Activity: Count the lines in the data below that have "AlgebraicClosure" in them, and reply with only that number.

--------------------------------

set_option maxHeartbeats 400000 in
open scoped MonObj CategoryTheory.Obj in
set_option backward.isDefEq.respectTransparency false in
/-- **`row_IMG` SHAPE — the (IMG) conjunct of `exists_quotLegReduction_of_legs` REPACKAGED**: from § J's output «there is a line `Lb` at `y″` with the image-line
membership law AND the clause `ρ Lb`» (B-p08 `imgLine_quotΩ_quotΩ_eq_translΩ_assembled`: `ρ Lb := (quotΩ (quotΩ y L) Lb = translΩ y)`, membership = `mem_imgLineOfRoof_iff`
= `Iff.rfl`) and the inputs of `himg_spGeoOf_of_roofRows_of_sigma`, the row `∃ Lb, ρ Lb ∧ himg(Lb)` with the dock instances spelled as in the socket.
[cite: Liu2021, Prop. D.8 (1)(2) p. 135, p. 137] -/
theorem row_IMG_of_sigma [ExpChar (geomResidueField w) I.pChar] (𝔡 : ∀ xbar, DockAt I xbar)
    (y y'' : AlgPoints (S.M.obj Kc) (AlgebraicClosure (w.adicCompletion F))) (ρ : LineOf I y'' → Prop)
    {B : AbelianSchemeOver (Spec (.of (AlgebraicClosure (w.adicCompletion F))))}
    (q : (schΩOf S Kc 𝓜 w e I.univ y).X ⟶ B.X) [IsMonHom q] (c : (schΩOf S Kc 𝓜 w e I.univ y'').X ⟶ B.X) [IsMonHom c]
    {M : SchemeOver (geomResidueField w)}
    (ψ : (sch₀Of 𝓜 w I.univ (red₀Of S Kc 𝓜 w h𝓨 e y)).X ⟶ M) (cbar : (sch₀Of 𝓜 w I.univ (red₀Of S Kc 𝓜 w h𝓨 e y'')).X ⟶ M)
    {m : ℕ} (E' : Matrix (Fin m) (Fin m) (𝓞 F)) (hE' : E' * E' = E') (P : Matrix (Fin m) (Fin 1) (𝓞 F)) (Q : Matrix (Fin 1) (Fin m) (𝓞 F))
    (hP : E' * P = P) (hQ : Q * E' = Q) (hQP : Q * P = Matrix.scalar (Fin 1) (I.pChar : 𝓞 F))
    (hPQ : P * Q = Matrix.scalar (Fin m) (I.pChar : 𝓞 F) * E') (h𝔭 : Ideal.span (Set.range fun k => P k 0) = w.asIdeal)
    -- § J's output: a line with the image-line membership law and the clause `ρ`
    (hJ : ∃ Lb : LineOf I y'',
      (∀ P'' : (fibreΩOf S Kc 𝓜 w e I.univ y'').Points (AlgebraicClosure (w.adicCompletion F)),
        P'' ∈ Lb.1 ↔
          IsIdealTorsionΩ S Kc 𝓜 w e I.univ I.act y'' ((IsCMField.complexConj F) • w).asIdeal P'' ∧
            ∃ P : (fibreΩOf S Kc 𝓜 w e I.univ y).Points (AlgebraicClosure (w.adicCompletion F)),
              IsIdealTorsionΩ S Kc 𝓜 w e I.univ I.act y ((IsCMField.complexConj F) • w).asIdeal P ∧
                (AlgPoints.map c P'' : B.toAffine.toAbelianVariety.Points (AlgebraicClosure (w.adicCompletion F))) = AlgPoints.map q P) ∧
      ρ Lb)
    (h2 : ∀ P : (fibreΩOf S Kc 𝓜 w e I.univ y'').Points (AlgebraicClosure (w.adicCompletion F)),
      (AlgPoints.map c P : B.toAffine.toAbelianVariety.Points (AlgebraicClosure (w.adicCompletion F))) = 1 ↔
        IsIdealTorsionΩ S Kc 𝓜 w e I.univ I.act y'' w.asIdeal P)
    (h2s : Function.Surjective c.left.base)
    (h4 : ∀ a : 𝓞 F, ∃ b : B.X ⟶ B.X,
      (actΩOf S Kc 𝓜 w e I.univ I.act a y).hom.hom.hom ≫ q = q ≫ b ∧ (actΩOf S Kc 𝓜 w e I.univ I.act a y'').hom.hom.hom ≫ c = c ≫ b)
    -- (F1) at `y` and `y″` (KILL engine binder texts VERBATIM; on LS ED. 3: `iso…Of_inv_eq_fibreAlongIso`, see `himg_spGeoOf_of_roofRows`)
    (hσΩ : (isoGenericOf I y).inv =
      (I.univ.fibreBaseChangeIso ((𝓜.localise w).genericIso'.inv.left ≫ pullback.fst (𝓜.localise w).total.hom (specGenericPoint (HeightOneSpectrum.valuationSubringAtPrime F w) F))
          (thickeningLift e (S.M.obj Kc) y).left ≪≫
        I.univ.fibreCongrPtIso (left_thickeningLift_comp_genericι_eq S Kc 𝓜 w h𝓨 e y) ≪≫
        (I.univ.fibreBaseChangeIso (liftOf S Kc 𝓜 w h𝓨 e y).left (sΩ w)).symm).inv.hom.hom.hom)
    (hσκ : (isoSpecialOf I y).inv =
      (I.univ.fibreBaseChangeIso (pullback.fst (𝓜.localise w).total.hom (specResidueField w)) (red₀Of S Kc 𝓜 w h𝓨 e y).left ≪≫
        I.univ.fibreCongrPtIso (left_red₀Of_comp_specialι_eq S Kc 𝓜 w h𝓨 e y) ≪≫
        (I.univ.fibreBaseChangeIso (liftOf S Kc 𝓜 w h𝓨 e y).left (sκ w)).symm).inv.hom.hom.hom)
    (hσΩ'' : (isoGenericOf I y'').inv =
      (I.univ.fibreBaseChangeIso ((𝓜.localise w).genericIso'.inv.left ≫ pullback.fst (𝓜.localise w).total.hom (specGenericPoint (HeightOneSpectrum.valuationSubringAtPrime F w) F))
          (thickeningLift e (S.M.obj Kc) y'').left ≪≫
        I.univ.fibreCongrPtIso (left_thickeningLift_comp_genericι_eq S Kc 𝓜 w h𝓨 e y'') ≪≫
        (I.univ.fibreBaseChangeIso (liftOf S Kc 𝓜 w h𝓨 e y'').left (sΩ w)).symm).inv.hom.hom.hom)
    (hσκ'' : (isoSpecialOf I y'').inv =
      (I.univ.fibreBaseChangeIso (pullback.fst (𝓜.localise w).total.hom (specResidueField w)) (red₀Of S Kc 𝓜 w h𝓨 e y'').left ≪≫
        I.univ.fibreCongrPtIso (left_red₀Of_comp_specialι_eq S Kc 𝓜 w h𝓨 e y'') ≪≫
        (I.univ.fibreBaseChangeIso (liftOf S Kc 𝓜 w h𝓨 e y'').left (sκ w)).symm).inv.hom.hom.hom)    (hIMG : haveI := I.comm; haveI : IsProper (𝓜.localise w).total.hom := h𝓨.2
      (∀ (𝒦 : Over (Spec (.of (closureValuationSubring (w.adicCompletion F))))) (incl : 𝒦 ⟶ (I.univ.baseChange (extendPoint (closureValuationSubring (w.adicCompletion F)) (toClosureValuationSubring w) (𝓜.localise w).total ((𝓜.localise w).modelPointsEquiv.symm (thickeningLift e (S.M.obj Kc) y))).left).X) [Flat 𝒦.hom]
        (𝒵 : Over (Spec (.of (closureValuationSubring (w.adicCompletion F))))) (ζ : 𝒵 ⟶ (I.univ.baseChange (extendPoint (closureValuationSubring (w.adicCompletion F)) (toClosureValuationSubring w) (𝓜.localise w).total ((𝓜.localise w).modelPointsEquiv.symm (thickeningLift e (S.M.obj Kc) y''))).left).X) [IsClosedImmersion (ζ ≫ baseChangeHom (serreTranslate I.act E' hE' P) (extendPoint (closureValuationSubring (w.adicCompletion F)) (toClosureValuationSubring w) (𝓜.localise w).total ((𝓜.localise w).modelPointsEquiv.symm (thickeningLift e (S.M.obj Kc) y''))).left).left],
        (∃ m : (Over.pullback (specFractionFieldι (closureValuationSubring (w.adicCompletion F)) (toClosureValuationSubring w)).left).obj 𝒦 ⟶ (Over.pullback (specFractionFieldι (closureValuationSubring (w.adicCompletion F)) (toClosureValuationSubring w)).left).obj 𝒵,
          m ≫ (((Over.pullback (specFractionFieldι (closureValuationSubring (w.adicCompletion F)) (toClosureValuationSubring w)).left).map ζ ≫ (I.univ.fibreBaseChangeIso ((𝓜.localise w).genericIso'.inv.left ≫ pullback.fst (𝓜.localise w).total.hom (specGenericPoint (HeightOneSpectrum.valuationSubringAtPrime F w) F)) (thickeningLift e (S.M.obj Kc) y'').left ≪≫ I.univ.fibreCongrPtIso ((𝓜.localise w).left_specFractionFieldι_comp_extendPoint_modelPointsEquiv_symm (thickeningLift e (S.M.obj Kc) y'')).symm ≪≫ (I.univ.fibreBaseChangeIso (extendPoint (closureValuationSubring (w.adicCompletion F)) (toClosureValuationSubring w) (𝓜.localise w).total ((𝓜.localise w).modelPointsEquiv.symm (thickeningLift e (S.M.obj Kc) y''))).left (specFractionFieldι (closureValuationSubring (w.adicCompletion F)) (toClosureValuationSubring w)).left).symm).inv.hom.hom.hom) ≫ c) =
            ((Over.pullback (specFractionFieldι (closureValuationSubring (w.adicCompletion F)) (toClosureValuationSubring w)).left).map incl ≫ (I.univ.fibreBaseChangeIso ((𝓜.localise w).genericIso'.inv.left ≫ pullback.fst (𝓜.localise w).total.hom (specGenericPoint (HeightOneSpectrum.valuationSubringAtPrime F w) F)) (thickeningLift e (S.M.obj Kc) y).left ≪≫ I.univ.fibreCongrPtIso ((𝓜.localise w).left_specFractionFieldι_comp_extendPoint_modelPointsEquiv_symm (thickeningLift e (S.M.obj Kc) y)).symm ≪≫ (I.univ.fibreBaseChangeIso (extendPoint (closureValuationSubring (w.adicCompletion F)) (toClosureValuationSubring w) (𝓜.localise w).total ((𝓜.localise w).modelPointsEquiv.symm (thickeningLift e (S.M.obj Kc) y))).left (specFractionFieldι (closureValuationSubring (w.adicCompletion F)) (toClosureValuationSubring w)).left).symm).inv.hom.hom.hom) ≫ q) →
        ∃ m : (Over.pullback ((geomClosedPointIsoSpecResidueField w).inv.left ≫ (specRingHomι (closureValuationSubring (w.adicCompletion F)) (toClosureValuationSubring w) (IsLocalRing.residue (closureValuationSubring (w.adicCompletion F)))).left)).obj 𝒦 ⟶ (Over.pullback ((geomClosedPointIsoSpecResidueField w).inv.left ≫ (specRingHomι (closureValuationSubring (w.adicCompletion F)) (toClosureValuationSubring w) (IsLocalRing.residue (closureValuationSubring (w.adicCompletion F)))).left)).obj 𝒵,
          m ≫ (((Over.pullback ((geomClosedPointIsoSpecResidueField w).inv.left ≫ (specRingHomι (closureValuationSubring (w.adicCompletion F)) (toClosureValuationSubring w) (IsLocalRing.residue (closureValuationSubring (w.adicCompletion F)))).left)).map ζ ≫ (I.univ.fibreBaseChangeIso (pullback.fst (𝓜.localise w).total.hom (specResidueField w)) ((𝓜.localise w).geomReductionMap (thickeningLift e (S.M.obj Kc) y'')).left ≪≫ I.univ.fibreCongrPtIso (((𝓜.localise w).left_geomReductionMap_comp_fst (thickeningLift e (S.M.obj Kc) y'')).trans (Category.assoc _ _ _).symm) ≪≫ (I.univ.fibreBaseChangeIso (extendPoint (closureValuationSubring (w.adicCompletion F)) (toClosureValuationSubring w) (𝓜.localise w).total ((𝓜.localise w).modelPointsEquiv.symm (thickeningLift e (S.M.obj Kc) y''))).left ((geomClosedPointIsoSpecResidueField w).inv.left ≫ (specRingHomι (closureValuationSubring (w.adicCompletion F)) (toClosureValuationSubring w) (IsLocalRing.residue (closureValuationSubring (w.adicCompletion F)))).left)).symm).inv.hom.hom.hom) ≫ cbar) =
            ((Over.pullback ((geomClosedPointIsoSpecResidueField w).inv.left ≫ (specRingHomι (closureValuationSubring (w.adicCompletion F)) (toClosureValuationSubring w) (IsLocalRing.residue (closureValuationSubring (w.adicCompletion F)))).left)).map incl ≫ (I.univ.fibreBaseChangeIso (pullback.fst (𝓜.localise w).total.hom (specResidueField w)) ((𝓜.localise w).geomReductionMap (thickeningLift e (S.M.obj Kc) y)).left ≪≫ I.univ.fibreCongrPtIso (((𝓜.localise w).left_geomReductionMap_comp_fst (thickeningLift e (S.M.obj Kc) y)).trans (Category.assoc _ _ _).symm) ≪≫ (I.univ.fibreBaseChangeIso (extendPoint (closureValuationSubring (w.adicCompletion F)) (toClosureValuationSubring w) (𝓜.localise w).total ((𝓜.localise w).modelPointsEquiv.symm (thickeningLift e (S.M.obj Kc) y))).left ((geomClosedPointIsoSpecResidueField w).inv.left ≫ (specRingHomι (closureValuationSubring (w.adicCompletion F)) (toClosureValuationSubring w) (IsLocalRing.residue (closureValuationSubring (w.adicCompletion F)))).left)).symm).inv.hom.hom.hom) ≫ ψ)) :
    ∃ Lb : LineOf I y'', ρ Lb ∧
      (letI := (𝔡 (red₀Of S Kc 𝓜 w h𝓨 e y'')).grp₀; haveI := (𝔡 (red₀Of S Kc 𝓜 w h𝓨 e y'')).aff₀;
        ∀ ⦃T : SchemeOver (geomResidueField w)⦄ (t : T ⟶ (𝔡 (red₀Of S Kc 𝓜 w h𝓨 e y)).G₀),
          ∃ s : T ⟶ specOver (geomResidueField w) (Alg (𝔡 (red₀Of S Kc 𝓜 w h𝓨 e y'')).G₀ ⧸ (spGeoOf I 𝔡 y'' Lb).1),
            s ≫ quotIncl (𝔡 (red₀Of S Kc 𝓜 w h𝓨 e y'')).G₀ (spGeoOf I 𝔡 y'' Lb).1 ≫ (𝔡 (red₀Of S Kc 𝓜 w h𝓨 e y'')).ι₀G ≫ cbar =
              t ≫ (𝔡 (red₀Of S Kc 𝓜 w h𝓨 e y)).ι₀G ≫ ψ) :=
  hJ.elim fun Lb hLb => ⟨Lb, hLb.2, fun _ t =>
    himg_spGeoOf_of_roofRows_of_sigma I 𝔡 y y'' Lb q c ψ cbar E' hE' P Q hP hQ hQP hPQ h𝔭 hLb.1 h2 h2s h4 hσΩ hσκ hσΩ'' hσκ'' hIMG t⟩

--------------------------------

Reply to the task: 7